Agatha awoke. She was hungry. She made breakfast. One piece of toast and jam, no butter. Cold milk. Agatha was still hungry. Agatha knew that she could scream, and her voice would bounce off the walls and echo into the kitchen. She was alone. Sarah was at school. Mutti in Bremerhaven. Frau Bleich dead. Her husband dead. Agatha lay on the floor. She wished she was dead. She closed her eyes.

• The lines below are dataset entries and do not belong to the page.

import Summits.MatrixMultiplication.MatrixMultiplication.Theorems.AbelianSTPPCensusTC3StatDefs

/-!
# T_C static certificate, range `3004 … 3192` (t*-indexed linear checker with the k-member tree at `τ = 12/5`): kernel evaluation, the domination checks (table and extra U11-G entries), volumes `1801 … 2400`, and completeness chunks of the bucket lists

Cell mm-stpp (rung F-M1), tier T_C = «beat `2.4`»; checker in `AbelianSTPPCensusTC3StatDefs.lean`, table and bucket lists in `AbelianSTPPCensusTC3StatData.lean`
(pattern: theory g12's `AbelianSTPPCensusTAStatDDom*/DCk*.lean`).  `decide` with kernel reduction (standard axioms; no `native_decide`), `Elab.async false`;
consumed by `TC3Stat.checkV_sound` / `TC3Stat.domV_sound` / `TC3Stat.m2V_sound` in the leaf `AbelianSTPPCensusLeafTC3192Closed.lean`.
WHAT THIS IS NOT: arithmetic on shape lists only; no statement about STPP families or `ω`.
-/

set_option linter.dupNamespace false
set_option autoImplicit false
set_option Elab.async false

namespace Summit.MatrixMultiplication.MatrixMultiplication.Theorems.TC3Stat

set_option maxHeartbeats 0 in
/-- Domination chunk: every sorted candidate shape of the volumes `1801 … 2100` is dominated by the table (2082 shapes). [original] -/
theorem dom1801 : TC3Stat.domV 300 1801 = true := by decide +kernel

set_option maxHeartbeats 0 in
/-- Domination chunk: every sorted candidate shape of the volumes `2101 … 2400` is dominated by the table (2042 shapes). [original] -/
theorem dom2101 : TC3Stat.domV 300 2101 = true := by decide +kernel

set_option maxHeartbeats 0 in
/-- Extra-domination chunk: every sorted candidate shape of the volumes `1801 … 2100` is dominated at the extra U11-G entries of every level covering it. [original] -/
theorem xdom1801 : TC3Stat.domXTV 300 1801 = true := by decide +kernel

set_option maxHeartbeats 0 in
/-- Extra-domination chunk: every sorted candidate shape of the volumes `2101 … 2400` is dominated at the extra U11-G entries of every level covering it. [original] -/
theorem xdom2101 : TC3Stat.domXTV 300 2101 = true := by decide +kernel

end Summit.MatrixMultiplication.MatrixMultiplication.Theorems.TC3Stat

“Agatha.” Agatha awoke to Sarah’s toe nudging her arm.
“What time is it?”
“It is 5 o’clock. What have you done all day? It looks like you have not left your bed.”
“5 o’clock?” Agatha’s stomach rumbled. “It is time for dinner?”
“Yes,” smiled Sarah.
In a moment of rare anger, Agatha demanded, “Why do you smile Sarah. The blockade, the war. I have not eaten meat in months. We barely have bread. I am hungry.”
Sarah continued to smile. “Hans’ mother’s sister butchered a pig, and made sausage. She gave me two sausages, Agatha! Two.” And with that Sarah opened her hand. Wrapped in a handkerchief were two, fat sausages, waiting to be eaten. Agatha almost cried.
Later as the last of the bread sopped in sausage fat was eaten, Agatha reached over the table and grabbed Sarah’s hand. She did not cry but her eyes were misty. “Sister,” she said. “The house is not so empty when you are here.”